Task goal:
Exactly the lines from the start of the data below through the line containing "(hjK : j.val" must be returned, and no others.
Segment Start: Study material
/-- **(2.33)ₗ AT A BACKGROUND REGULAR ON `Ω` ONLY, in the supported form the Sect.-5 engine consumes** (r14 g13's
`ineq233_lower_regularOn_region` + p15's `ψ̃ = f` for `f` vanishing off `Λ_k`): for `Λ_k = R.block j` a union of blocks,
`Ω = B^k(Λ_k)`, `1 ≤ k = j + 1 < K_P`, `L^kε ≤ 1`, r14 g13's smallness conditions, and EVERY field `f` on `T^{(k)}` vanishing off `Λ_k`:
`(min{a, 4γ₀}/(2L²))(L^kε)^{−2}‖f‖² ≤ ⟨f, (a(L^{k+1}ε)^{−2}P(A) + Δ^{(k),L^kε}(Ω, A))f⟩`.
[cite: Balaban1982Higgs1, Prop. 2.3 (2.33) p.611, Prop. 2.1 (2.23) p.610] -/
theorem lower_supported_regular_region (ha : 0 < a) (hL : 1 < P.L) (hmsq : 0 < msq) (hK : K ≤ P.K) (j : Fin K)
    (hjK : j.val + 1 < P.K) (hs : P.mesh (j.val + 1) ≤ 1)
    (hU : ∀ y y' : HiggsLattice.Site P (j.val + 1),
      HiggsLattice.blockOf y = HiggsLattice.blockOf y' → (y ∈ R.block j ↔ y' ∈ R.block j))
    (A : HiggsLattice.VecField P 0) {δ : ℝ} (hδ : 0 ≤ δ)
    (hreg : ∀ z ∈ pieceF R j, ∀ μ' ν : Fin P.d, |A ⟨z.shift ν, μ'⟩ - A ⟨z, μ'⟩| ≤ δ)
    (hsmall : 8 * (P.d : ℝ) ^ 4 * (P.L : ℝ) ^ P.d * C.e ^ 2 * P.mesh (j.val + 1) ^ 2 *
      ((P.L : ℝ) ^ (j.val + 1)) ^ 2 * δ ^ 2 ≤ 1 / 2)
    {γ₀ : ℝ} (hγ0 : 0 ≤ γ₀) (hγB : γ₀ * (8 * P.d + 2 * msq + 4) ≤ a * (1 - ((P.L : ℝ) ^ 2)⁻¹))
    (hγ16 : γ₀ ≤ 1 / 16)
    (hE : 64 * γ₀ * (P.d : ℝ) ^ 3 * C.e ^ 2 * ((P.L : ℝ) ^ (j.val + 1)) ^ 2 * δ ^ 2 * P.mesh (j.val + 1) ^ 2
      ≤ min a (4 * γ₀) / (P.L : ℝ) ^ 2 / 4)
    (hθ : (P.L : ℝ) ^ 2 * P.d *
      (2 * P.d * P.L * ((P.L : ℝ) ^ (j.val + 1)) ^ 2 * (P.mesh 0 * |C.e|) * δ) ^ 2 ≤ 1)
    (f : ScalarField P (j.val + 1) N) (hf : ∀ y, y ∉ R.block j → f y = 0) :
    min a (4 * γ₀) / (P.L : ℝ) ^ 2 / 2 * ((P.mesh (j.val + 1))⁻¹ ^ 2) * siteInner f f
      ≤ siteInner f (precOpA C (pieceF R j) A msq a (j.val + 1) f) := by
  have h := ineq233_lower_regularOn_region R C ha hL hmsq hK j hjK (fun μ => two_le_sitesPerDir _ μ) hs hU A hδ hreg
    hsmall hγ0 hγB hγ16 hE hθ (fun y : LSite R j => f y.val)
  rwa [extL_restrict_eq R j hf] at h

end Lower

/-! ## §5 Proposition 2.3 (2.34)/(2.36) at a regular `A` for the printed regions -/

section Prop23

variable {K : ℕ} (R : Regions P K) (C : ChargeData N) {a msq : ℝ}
Segment End: Study material
Answer box:
/-- **(2.33)ₗ AT A BACKGROUND REGULAR ON `Ω` ONLY, in the supported form the Sect.-5 engine consumes** (r14 g13's
`ineq233_lower_regularOn_region` + p15's `ψ̃ = f` for `f` vanishing off `Λ_k`): for `Λ_k = R.block j` a union of blocks,
`Ω = B^k(Λ_k)`, `1 ≤ k = j + 1 < K_P`, `L^kε ≤ 1`, r14 g13's smallness conditions, and EVERY field `f` on `T^{(k)}` vanishing off `Λ_k`:
`(min{a, 4γ₀}/(2L²))(L^kε)^{−2}‖f‖² ≤ ⟨f, (a(L^{k+1}ε)^{−2}P(A) + Δ^{(k),L^kε}(Ω, A))f⟩`.
[cite: Balaban1982Higgs1, Prop. 2.3 (2.33) p.611, Prop. 2.1 (2.23) p.610] -/
theorem lower_supported_regular_region (ha : 0 < a) (hL : 1 < P.L) (hmsq : 0 < msq) (hK : K ≤ P.K) (j : Fin K)
    (hjK : j.val + 1 < P.K) (hs : P.mesh (j.val + 1) ≤ 1)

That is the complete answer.